Nova was born March 7, 2022 the day before hubby’s birthday! I just brought her home today and am already in LOVE! A HUGE thank you to Tony for letting me get her. He was so wonderful to show me around. He has some really beautiful and amazing horses! Baby Nova is registered AMHA and I plan to register her AMHR. I will try to get her as many experiences as I can while she is so young. She is 24 inches tall so I am expecting her to mature at about 30 inches or so. She is settling in and warming up nicely, of course I do force myself upon her 





Our journey home:




Baby Nova driving her big brothers CRAZY:




Of course I had to make a video!


----------



## Abby P (Jun 13, 2022)

Can you tell what color she is going to be? She's ADORABLE.


----------



## MaryFlora (Jun 13, 2022)

Oh wow! You have a baby!   She’s beautiful!

Thank you for sharing your back story. Aunt Doris would love Nova too!
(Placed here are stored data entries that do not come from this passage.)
import Mathlib
import HarnessLib.Audit
import Summits.PneNP.PneNP.Theorems.PstarNorUnitDirection
import Summits.PneNP.PneNP.Theorems.PstarUnionCaseAEQ1
import Summits.PneNP.PneNP.Theorems.PstarUnionBridgeData
import Summits.PneNP.PneNP.Theorems.PstarUnionAtoms

/-!
# Case A of the union lemma has at most five outputs: `CaseAFive` (ROUND-24, memo §14.13 PC4–PC5 / §14.16–§14.20; ASK T-UNION-TRI (2))

FRONTIER range-avoidance ladder, rung F-N3, ROUND 24 (cell `pnp-ideate`, planner memo `r24/CORE-BOUND-NOTES.md` §14.13 (typed target `PstarUnionAtoms.CaseAFive` of planner
p3 g22) and §14.16–§14.20 (CASE A MASTER PLAN); restricted-model proof complexity — nothing here bears on `P` versus `NP`).

**`caseAFive_holds : CaseAFive`.**  A union-terminal core (`PstarUnion.UnionTerminal`: pairs `(A₀, w₂)`, `(A₁, w₂)` unsolvable over `J₀`, every output releasing one of
them) with an admissible maximal peelable `F`, chords `J₀ ∖ F`, monomials off the chord privates (hun) and `w₂` chord-blind has `#J₀ ≤ 5`.

Proof = the direction picture of the terminal-core chain (`PstarNorUnitDirection.card_le_five_of_direction`) re-run for the union cover, in the read direction `m = (1,0)`
(`q_m = free₂ + b₂` is `w₂` on the cube; the readers read the privates, `w₂` does not):

* the (★★) containment `Z(q) ⊆ {Q_{D c} = γ_c + 1}` is HARDNESS (`PstarUnionRankSixBridge.forced_of_cover`: `PstarChordSystem.star_star` in whichever of the two systems
  is chord-minimal at `c`), so `PstarForcing.forcing_cases` + `PstarNorUnitExcCore.exc_unit_core` give the per-chord trichotomy (EQ) / EXC-unit / (NOR) — `Z(q) ≠ ∅` by the
  cover at a chord;
* branches (a) "some chord (NOR)" and (b) "an EXC-unit" are the tree's STRUCTURAL counts (`PstarNorUnitFinal.card_le_five_of_regime_nor`, `not_EQ_of_nor_dir`,
  `false_of_nor_of_excUnit`, `D_eq_of_excUnits`, `J₀_eq_of_single`, `card_units_le_five_of_EQ_of_excUnit`, `subset_units`) — they use no minimality;
* branch (c) "every chord (EQ)" is a single chord `e₀` (`chord_eq_of_EQ`), and the reader released at a forest output `j ∈ D e₀` runs `PstarUnionCaseAEQ1.eq1_caseA` on its own
  bridge data: `#J₀ = 3`.

`card_le_five_caseA` is the bridge-level statement (hypotheses of `PstarUnionRankSixEmpty.caseA_empty_of_kernel_trivial` plus expansion, XOR-closure, peelability, `N ≠ ∅`);
`caseAFive_holds` feeds it with `PstarUnionBridgeData.exists_union_bridgeData`.  `CaseATrichotomy` and the general `UnionFive` (Case B: `w₂` reads a chord literal) remain open.
-/

set_option linter.dupNamespace false -- `Summit.PneNP.PneNP.…`: summit = sub-problem name (D-0017 single-conjunct layout)

open Finset Module Literature.Computability.Complexity
open scoped symmDiff
open Summit.PneNP.PneNP.Theorems.PstarFibrePolys (bit bit_injective)
open Summit.PneNP.PneNP.Theorems.PstarTyped (Typed)
open Summit.PneNP.PneNP.Theorems.PstarSALevel (varSet bdry BoundaryExpanding SimpleOverlap)
open Summit.PneNP.PneNP.Theorems.PstarCoreBound (XorClosed)
open Summit.PneNP.PneNP.Theorems.PstarGapLinearised (andPair)
open Summit.PneNP.PneNP.Theorems.PstarGapOneAll (gval)
open Summit.PneNP.PneNP.Theorems.PstarXCore (xverts)
open Summit.PneNP.PneNP.Theorems.PstarCubeIdeals (IsAffineFn)
open Summit.PneNP.PneNP.Theorems.PstarProductRank (qform polar)
open Summit.PneNP.PneNP.Theorems.PstarPathRank (AndAdj)
open Summit.PneNP.PneNP.Theorems.PstarForcing (forcing_cases)
open Summit.PneNP.PneNP.Theorems.PstarChordRepair (IsChord)
open Summit.PneNP.PneNP.Theorems.PstarChordBridgeTools (xpdeg privs vars_mem_privs uval free coef bit_gval_eq)
open Summit.PneNP.PneNP.Theorems.PstarChordBridge (BridgeData sys Solution Lift sys_u)
open Summit.PneNP.PneNP.Theorems.PstarReadSumset (V2)
open Summit.PneNP.PneNP.Theorems.PstarChordBridgeFundamental (eq_of_fundamental_eq two_le_card_of_even)
open Summit.PneNP.PneNP.Theorems.PstarChordBridgeForcing (gam sys_u_eq qform_add' rank_four_of_wf chord_eq_of_EQ coef_of_unread)
open Summit.PneNP.PneNP.Theorems.PstarChordBridgeCotree (Peelable sdiff_nonempty_of_xorClosed)
open Summit.PneNP.PneNP.Theorems.PstarChordBridgeTerminal (HasConstraints)
open Summit.PneNP.PneNP.Theorems.PstarChordBridgeBasis (qDir polarDir)
open Summit.PneNP.PneNP.Theorems.PstarChordBridgeCorner (qDir_add)
open Summit.PneNP.PneNP.Theorems.PstarNorUnitExcCore (exc_unit_core)
open Summit.PneNP.PneNP.Theorems.PstarNorUnitMixed (false_of_nor_of_excUnit D_eq_of_excUnits card_units_le_five_of_EQ_of_excUnit)
open Summit.PneNP.PneNP.Theorems.PstarNorUnitDirAssembly (xorClosed_units not_EQ_of_nor_dir)
open Summit.PneNP.PneNP.Theorems.PstarNorUnitCoverTools (two_le_xpdeg_of_xorClosed)
open Summit.PneNP.PneNP.Theorems.PstarNorUnitCover (subset_units)
open Summit.PneNP.PneNP.Theorems.PstarNorUnitFinal (card_le_five_of_regime_nor)
open Summit.PneNP.PneNP.Theorems.PstarNorUnitRegime (J₀_eq_of_single)
open Summit.PneNP.PneNP.Theorems.PstarUnion (SatPair UnionTerminal)
open Summit.PneNP.PneNP.Theorems.PstarUnionAtoms (CaseAFive)
open Summit.PneNP.PneNP.Theorems.PstarUnionRankSixBridge (wf_update forced_of_cover)
open Summit.PneNP.PneNP.Theorems.PstarUnionCaseAEQ1 (qDir_one_zero eq1_caseA)
open Summit.PneNP.PneNP.Theorems.PstarUnionBridgeData (exists_union_bridgeData)

namespace Summit.PneNP.PneNP.Theorems.PstarUnionCaseAFive

variable {n m : ℕ}

/-- In `𝔽₂`, `x + x = 0`. -/
private theorem zmod2_add_self (x : ZMod 2) : x + x = 0 := by
  revert x; decide

/-- In `𝔽₂`, `s + t = 0 ↔ s = t`. -/
private theorem zmod2_add_eq_zero_iff (s t : ZMod 2) : s + t = 0 ↔ s = t := by
  revert s t; decide

/-- **A solution of the forest with `w₂` is a zero of `q`**: `free₂(bit ∘ z) = b₂` (hun, `w₂` blind). -/
theorem free₂_eq_of_solution (I : LocalMap 4 n m) (hI : I.IsPure xorAndPred) (hT : Typed I) {B : BridgeData n m} (hW : B.WF I)
    (hun₂ : ∀ v ∈ privs I B.N, ∀ g ∈ B.G₂, I.vars g 2 ≠ v ∧ I.vars g 3 ≠ v) (hblind : ∀ v ∈ privs I B.N, v ∉ B.C₂)
    {z : Fin n → Bool} (hz : ∀ j ∈ B.J₀ \ B.N, I.eval z j = B.y j) (hzw : gval I B.C₂ B.G₂ z = B.b₂) :
    free I B.y (B.J₀ \ B.N) B.N B.T₂ B.C₂ B.G₂ (fun v => bit (z v)) = bit B.b₂ := by
  have h := bit_gval_eq I hI hT hW.hN hW.hchord B.y hW.hT₂ B.C₂ B.G₂ hW.hjoin₂ hW.hcross₂ hz
  rw [hzw, sum_eq_zero fun e he => ?_, add_zero] at h
  · exact h.symm
  · rw [coef_of_unread I (hun₂ _ (vars_mem_privs I he (s := 2) (by decide))), if_neg (hblind _ (vars_mem_privs I he (s := 2) (by decide))),
      coef_of_unread I (hun₂ _ (vars_mem_privs I he (s := 3) (by decide))), if_neg (hblind _ (vars_mem_privs I he (s := 3) (by decide))),
      mul_zero, mul_zero, add_zero]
Congratulations on your newest family member!


----------



## HersheyMint (Jun 13, 2022)

Congratulations! How exciting for you and us to read along on this journey So much cuteness!!


----------



## Kelly (Jun 13, 2022)

Thank y’all!! She is a black, but with her baby fuzz she looks like a copper brown. Breezy is black too so I am thinking they will be the same color. He grows out his hair to be a copper brown during the winter months.


----------



## kimbalina (Jun 13, 2022)

I agree, stardust… it’s what we’re all made of, ashes to ashes and stardust to stardust. When my dad died I immediately knew which star in the sky he was. My sister was annoyed at me as I kept setting him free, I said to him, go visit Jupiter for me! Being free from your earthly body, go explore the galaxy. She wanted him to stay close. I knew he was already part of me, so he could be anywhere.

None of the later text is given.